Hacker News new | ask | show | jobs
by civilian 1575 days ago
I was hoping this tool also solved a problem that comes from saving & reproducing JS-framework-heavy websites.

Here's the bug: According the HTML spec, elements like <h2> and <div> cannot be inside <a> tags. But using js you _can_ push <div>s instead of <a>s. (It happens from document.insert-type functions, frameworks like Angular/React allow this)

Look at nasa.gov, there's html:

  <a href="/press-release/nasa-invites-media-to-next-spacex-commercial-crew-space-station-launch-0" date="Wed Mar 02 2022 10:35:00 GMT-0800 (Pacific Standard Time)" id="ember196" class="card ubernode cards--card cards--2row cards--2col nodeid-477815 ember-view"><div class="bg-card-canvas" style="background-image: url(/sites/default/files/styles/2x2_cardfeed/public/thumbnails/image/51846702013_a0cc55100a_k.jpeg);">
  <!---->    <h2 class="headline"> ...
    </h2>
  </div>
  </a>
After running this through SingleFile you can visually see the changes, but the html changes are:

  <a href="/press-release/nasa-invites-media-to-next-spacex-commercial-crew-space-station-launch-0" date="Wed Mar 02 2022 10:35:00 GMT-0800 (Pacific Standard Time)" id="ember196" class="card ubernode cards--card cards--2row cards--2col nodeid-477815 ember-view"></a>
  <div class="bg-card-canvas" style="background-image: url(/sites/default/files/styles/2x2_cardfeed/public/thumbnails/image/51846702013_a0cc55100a_k.jpeg);">
  <h2 class="headline"> ...</h2>
The way that sites like Wayback Machine handle this is by using the web-replay library Wombat https://github.com/webrecorder/wombat that also uses JS to insert those elements.

But what the hell!
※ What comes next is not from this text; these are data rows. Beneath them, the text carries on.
import Summits.QuantumFields.YangMills.Theses.ScalingWindowSplit

/-!
# Sketch — crux-ideate r1 i1 on `SelfNormalisedMomentBoundsR` (stmt-QuantumFields-18014)

First lemmas of the two idea cards of ideator 1 (planner-cruxidea-stmt-QuantumFields-18014-1-0),
stated over existing declarations; no proofs (definitions only, nothing to `sorry`).

* Card `scale-ladder-free-foot`: `PlaquetteChiSqDomination` (χ²-domination of Wilson plaquette
  energies from temporal-gauge Gaussian domination + axis symmetry — the hub card
  gaussian-domination-glue-twist-residue (C1) in exponential-moment form) and its consequence
  `LatticeScaleMoments` (k-uniform `n!`-type moment bounds of centred plaquette energies in units
  of `1/β`, all plaquette tuples, all tori — the FOOT of the scale ladder: at lattice-scale rulers
  the self-normalised curvature field has all moments).
* Card `polynomial-coupling-calibration`: `SelfNormalisedMomentBoundsPoly θ` — the crux's own body
  (character-identical) under ONE extra scheme hypothesis, `L_k ^ θ ≤ β_k` eventually (polynomially
  super-weak coupling); the top rung of the coupling-vs-volume ladder.
-/

namespace Summit.QuantumFields.YangMills.Cruxes.SelfNormalisedMomentBoundsR.Ideator1

open scoped BigOperators Topology
open Filter MeasureTheory
open Literature.MathematicalPhysics.QuantumLattice Literature.MathematicalPhysics.AQFT
  Literature.MathematicalPhysics.QuantumFieldTheory

/-- **χ²-domination of plaquette energies** (card `scale-ladder-free-foot`, First lemma). For every
compact `G`, faithful unitary lattice representation `r` (dimension `N = r.N`), every torus side,
every `β > 0`, every plaquette and every `0 ≤ t < 1`:
`E_{β} exp(t·β·(N − Re tr ρ(U_p))) ≤ (1 − t)^{−N²}`.
Sketch of proof: temporal gauge turns the time-like plaquette terms of `exp(−β S)` into the
Fröhlich–Simon–Spencer kinetic form `exp(−(β/2)‖U_e(t+1) − U_e(t)‖²_HS)` with an arbitrary
(Haar × space-like plaquette) single-slice measure; bond-reflection positivity + the FSS extremal
argument give Gaussian domination `E exp(β Re⟨h, ∇ₜU⟩) ≤ exp((β/2)‖h‖²)` for all matrix fields `h`;
Hubbard–Stratonovich over a Gaussian `h` supported on one bond block (`dim_ℝ M_N(ℂ) = 2N²`) gives
the display for time-like plaquettes, and the axis symmetry of the torus measure for all. -/
def PlaquetteChiSqDomination : Prop :=
  ∀ (G : Type) [Group G] [TopologicalSpace G] [IsTopologicalGroup G] [CompactSpace G]
    [MeasurableSpace G] [BorelSpace G] (r : LatticeRep G) (S : ℕ) [NeZero S] (β : ℝ), 0 < β →
    ∀ (i j : Fin 4), i ≠ j → ∀ (t : ℝ), 0 ≤ t → t < 1 →
      ∫ U, Real.exp (t * β * ((r.N : ℝ) - plaquetteObs r.ρ 0 i j (torusLift S U)))
          ∂(wilsonMeasure r.ρ β : Measure (GaugeConfig 4 S G))
        ≤ ((1 - t)⁻¹) ^ (r.N ^ 2)

/-- **Lattice-scale moments** (card `scale-ladder-free-foot`, the FOOT): there are `β₀, C` such
that for every torus, every `β ≥ β₀`, every `n` and every `n`-tuple of plaquettes (positions `x`,
planes `q`, repetitions allowed) the centred plaquette energies in units of `1/β` have joint moments
`|E ∏ᵢ β(s_{pᵢ} − E s_{pᵢ})| ≤ Cⁿ nⁿ` (`≤ (Ce)ⁿ n!`). From `PlaquetteChiSqDomination` by
`‖β(s_p − E s_p)‖_{Lⁿ} ≤ C n` (exponential moments) and Hölder. -/
def LatticeScaleMoments : Prop :=
  ∀ (G : Type) [Group G] [TopologicalSpace G] [IsTopologicalGroup G] [CompactSpace G]
    [MeasurableSpace G] [BorelSpace G] (r : LatticeRep G), ∃ (β₀ C : ℝ), ∀ (S : ℕ) [NeZero S]
    (β : ℝ), β₀ ≤ β → ∀ (n : ℕ) (x : Fin n → Literature.Probability.LatticeModels.Site 4)
    (q : Fin n → {q : Fin 4 × Fin 4 // q.1 < q.2}),
      |∫ U, ∏ i, (β * ((r.N : ℝ) - plaquetteObs r.ρ (x i) (q i).1.1 (q i).1.2 (torusLift S U))
          - ∫ V, β * ((r.N : ℝ) - plaquetteObs r.ρ (x i) (q i).1.1 (q i).1.2 (torusLift S V))
              ∂(wilsonMeasure r.ρ β : Measure (GaugeConfig 4 S G)))
        ∂(wilsonMeasure r.ρ β : Measure (GaugeConfig 4 S G))|
        ≤ C ^ n * (n : ℝ) ^ n

/-- **Polynomially super-weak sub-crux** (card `polynomial-coupling-calibration`, First lemma):
the crux `ScalingWindowSplit.SelfNormalisedMomentBoundsR` with ONE extra hypothesis on the scheme,
`∀ᶠ k, (L_k : ℝ) ^ θ ≤ β_k`, inserted right after `sch.HasWeakCouplingLimit →`; otherwise
character-identical. `θ`-monotone: `Poly θ → Poly θ'` for `θ ≤ θ'`; the crux is `∀`-stronger than
every `Poly θ` (`SelfNormalisedMomentBoundsR → Poly θ`, below). -/
def SelfNormalisedMomentBoundsPoly (θ : ℕ) : Prop :=
  open Literature.MathematicalPhysics.QuantumLattice Literature.MathematicalPhysics.AQFT Literature.MathematicalPhysics.QuantumFieldTheory in let E := EuclideanSpace ℝ (Fin 4); ∀ (G : Type) [Group G] [TopologicalSpace G] [IsTopologicalGroup G] [CompactSpace G] [MeasurableSpace G] [BorelSpace G] (r : LatticeRep G) (sch : SpeciesScheme (YMSpecies G)) (u : SchwartzMap E ℝ) (p : ℕ) (M : ℝ), let bare : SpeciesScheme (YMSpecies G) := { sch with c := fun _ _ => 1, m := fun _ _ => 0 }; let T : SchwartzMap E ℝ → ℕ → ℝ := fun w k => latticeSchwinger r.ρ bare (fun s => s.F) k (1 + 1) (fun _ => r.curvature) ![w, thetaTest 4 w] - latticeSchwinger r.ρ bare (fun s => s.F) k 1 (fun _ => r.curvature) ![w] * latticeSchwinger r.ρ bare (fun s => s.F) k 1 (fun _ => r.curvature) ![thetaTest 4 w]; let canon : SpeciesScheme (YMSpecies G) := { sch with c := fun _ k => (Real.sqrt (T u k))⁻¹, m := fun _ k => ∫ U, r.curvature.F (torusLift (sch.side k) U) ∂(wilsonMeasure r.ρ (sch.β k)) }; sch.HasWeakCouplingLimit → (∀ᶠ k in Filter.atTop, ((sch.L k : ℕ) : ℝ) ^ θ ≤ sch.β k) → (∃ N : ℕ, 1 ≤ N ∧ ∀ᶠ k in Filter.atTop, (sch.a k)⁻¹ ≤ (sch.a k * (sch.L k : ℝ)) ^ N) → tsupport u ⊆ {y : E | y 0 < 0} → (∀ᶠ k in Filter.atTop, (sch.a k) ^ p ≤ T u k ∧ T u k ≤ M * T (timeShiftTest 4 (-1) u) k) → ∃ (s : ℕ) (C₀ C₁ : ℝ), ∀ (n : ℕ) (F : Fin n → {q : Fin 4 × Fin 4 // q.1 < q.2} → SchwartzMap E ℝ), (∀ i, ∑ q, schwartzNorm s (ofRealTest (F i q)) ≤ 1) → (∀ i j, i ≠ j → ∀ q q', Disjoint (tsupport (F i q)) (tsupport (F j q'))) → ∀ k : ℕ, |∫ U, ∏ i, ∑ q : {q : Fin 4 × Fin 4 // q.1 < q.2}, smearedLatticeField (plaquetteObs r.ρ 0 q.1.1 q.1.2) (Literature.Probability.LatticeModels.box 4 (canon.L k)) (canon.a k) (canon.c r.curvature k) (canon.m r.curvature k / 6) (F i q) (torusLift (canon.side k) U) ∂(wilsonMeasure r.ρ (canon.β k) : Measure (GaugeConfig 4 (canon.side k) G))| ≤ C₀ * C₁ ^ n * n.factorial

/-- The crux implies each polynomial-regime sub-crux (one more hypothesis to discard). -/
theorem poly_of_crux (θ : ℕ)
    (h : Summit.QuantumFields.YangMills.Theses.ScalingWindowSplit.SelfNormalisedMomentBoundsR) :
    SelfNormalisedMomentBoundsPoly θ := by
  intro G i1 i2 i3 i4 i5 i6 r sch u p M bare T canon hw hθ hpv hu hfw
  exact h G r sch u p M hw hpv hu hfw

end Summit.QuantumFields.YangMills.Cruxes.SelfNormalisedMomentBoundsR.Ideator1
I was working on a similar html-downloading/reproducing tool and this bug really bothers me. I'd either like the HTML reading standard to be updated to accept <div> inside of <a>, or also make that impossible to do via JS.

1 comments

I think this issue could be circumvented by manipulating the page (replacing images, frames, css etc.) in the tab itself (SingleFile does it in background with a DOMParser instance). The trick is to avoid HTML parsing.